-------- Dataset excerpts --------

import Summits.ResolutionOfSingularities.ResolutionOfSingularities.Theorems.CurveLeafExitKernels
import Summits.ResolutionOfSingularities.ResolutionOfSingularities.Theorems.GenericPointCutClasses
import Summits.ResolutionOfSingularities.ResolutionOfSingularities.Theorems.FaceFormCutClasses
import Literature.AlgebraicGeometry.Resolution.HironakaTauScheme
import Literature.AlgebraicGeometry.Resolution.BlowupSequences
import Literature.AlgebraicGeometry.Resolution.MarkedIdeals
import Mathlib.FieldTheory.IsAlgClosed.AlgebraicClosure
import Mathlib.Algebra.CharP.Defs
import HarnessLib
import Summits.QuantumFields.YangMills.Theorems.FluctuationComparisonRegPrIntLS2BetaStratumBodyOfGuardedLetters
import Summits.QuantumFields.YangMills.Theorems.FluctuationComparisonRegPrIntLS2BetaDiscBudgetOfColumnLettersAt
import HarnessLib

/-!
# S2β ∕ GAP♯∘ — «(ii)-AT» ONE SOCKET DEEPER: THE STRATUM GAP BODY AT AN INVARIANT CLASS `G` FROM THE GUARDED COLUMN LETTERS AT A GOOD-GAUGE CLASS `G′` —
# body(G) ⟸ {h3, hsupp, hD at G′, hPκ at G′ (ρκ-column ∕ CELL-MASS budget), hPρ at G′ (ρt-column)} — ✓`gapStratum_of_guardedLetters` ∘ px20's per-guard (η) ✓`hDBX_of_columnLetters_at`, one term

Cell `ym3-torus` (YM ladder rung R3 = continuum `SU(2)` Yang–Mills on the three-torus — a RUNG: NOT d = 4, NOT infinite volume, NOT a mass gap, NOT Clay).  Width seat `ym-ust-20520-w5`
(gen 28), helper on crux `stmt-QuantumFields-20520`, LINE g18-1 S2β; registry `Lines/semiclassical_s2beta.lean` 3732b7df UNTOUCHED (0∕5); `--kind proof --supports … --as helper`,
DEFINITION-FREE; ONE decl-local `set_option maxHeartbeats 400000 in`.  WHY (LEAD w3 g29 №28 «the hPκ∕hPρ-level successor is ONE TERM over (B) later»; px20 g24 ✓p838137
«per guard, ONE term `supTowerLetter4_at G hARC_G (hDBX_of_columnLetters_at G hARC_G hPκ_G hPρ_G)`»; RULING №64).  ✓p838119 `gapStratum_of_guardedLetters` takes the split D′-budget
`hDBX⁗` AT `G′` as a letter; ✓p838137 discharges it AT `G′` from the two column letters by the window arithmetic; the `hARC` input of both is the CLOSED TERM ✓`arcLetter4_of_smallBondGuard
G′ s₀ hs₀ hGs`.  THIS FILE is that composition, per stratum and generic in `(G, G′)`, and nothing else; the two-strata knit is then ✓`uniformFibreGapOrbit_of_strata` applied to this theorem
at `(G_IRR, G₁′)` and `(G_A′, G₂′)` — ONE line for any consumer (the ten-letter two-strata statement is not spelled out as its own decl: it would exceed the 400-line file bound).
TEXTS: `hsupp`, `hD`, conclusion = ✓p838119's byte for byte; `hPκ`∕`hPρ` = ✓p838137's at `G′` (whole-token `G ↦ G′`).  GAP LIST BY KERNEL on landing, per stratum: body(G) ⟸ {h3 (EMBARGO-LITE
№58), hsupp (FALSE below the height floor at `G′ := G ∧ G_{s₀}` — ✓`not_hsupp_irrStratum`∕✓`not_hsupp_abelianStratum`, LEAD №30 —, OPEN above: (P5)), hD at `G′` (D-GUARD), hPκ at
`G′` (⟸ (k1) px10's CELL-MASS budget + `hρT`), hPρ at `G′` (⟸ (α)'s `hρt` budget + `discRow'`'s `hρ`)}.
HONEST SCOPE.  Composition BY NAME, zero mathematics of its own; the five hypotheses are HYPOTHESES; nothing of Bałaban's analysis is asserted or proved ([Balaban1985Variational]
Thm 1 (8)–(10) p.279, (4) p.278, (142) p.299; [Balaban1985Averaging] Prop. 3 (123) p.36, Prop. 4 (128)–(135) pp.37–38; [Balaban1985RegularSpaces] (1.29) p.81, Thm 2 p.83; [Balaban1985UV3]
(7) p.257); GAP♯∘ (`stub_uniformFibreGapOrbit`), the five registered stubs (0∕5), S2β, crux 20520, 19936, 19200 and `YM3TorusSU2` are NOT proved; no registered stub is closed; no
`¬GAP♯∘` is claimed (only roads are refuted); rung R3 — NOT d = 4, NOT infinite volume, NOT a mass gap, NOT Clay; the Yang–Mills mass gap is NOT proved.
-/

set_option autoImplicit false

--------

-- Instructions to follow --
Everything starting at the line containing "import Mathlib.Algebra.CharP.Defs" and ending at the line containing "# S2β ∕ GAP♯∘" in the records above should be repeated exactly, and only that.

-- Answer to this exercise --
import Mathlib.Algebra.CharP.Defs
import HarnessLib
import Summits.QuantumFields.YangMills.Theorems.FluctuationComparisonRegPrIntLS2BetaStratumBodyOfGuardedLetters
import Summits.QuantumFields.YangMills.Theorems.FluctuationComparisonRegPrIntLS2BetaDiscBudgetOfColumnLettersAt
import HarnessLib

/-!
# S2β ∕ GAP♯∘ — «(ii)-AT» ONE SOCKET DEEPER: THE STRATUM GAP BODY AT AN INVARIANT CLASS `G` FROM THE GUARDED COLUMN LETTERS AT A GOOD-GAUGE CLASS `G′` —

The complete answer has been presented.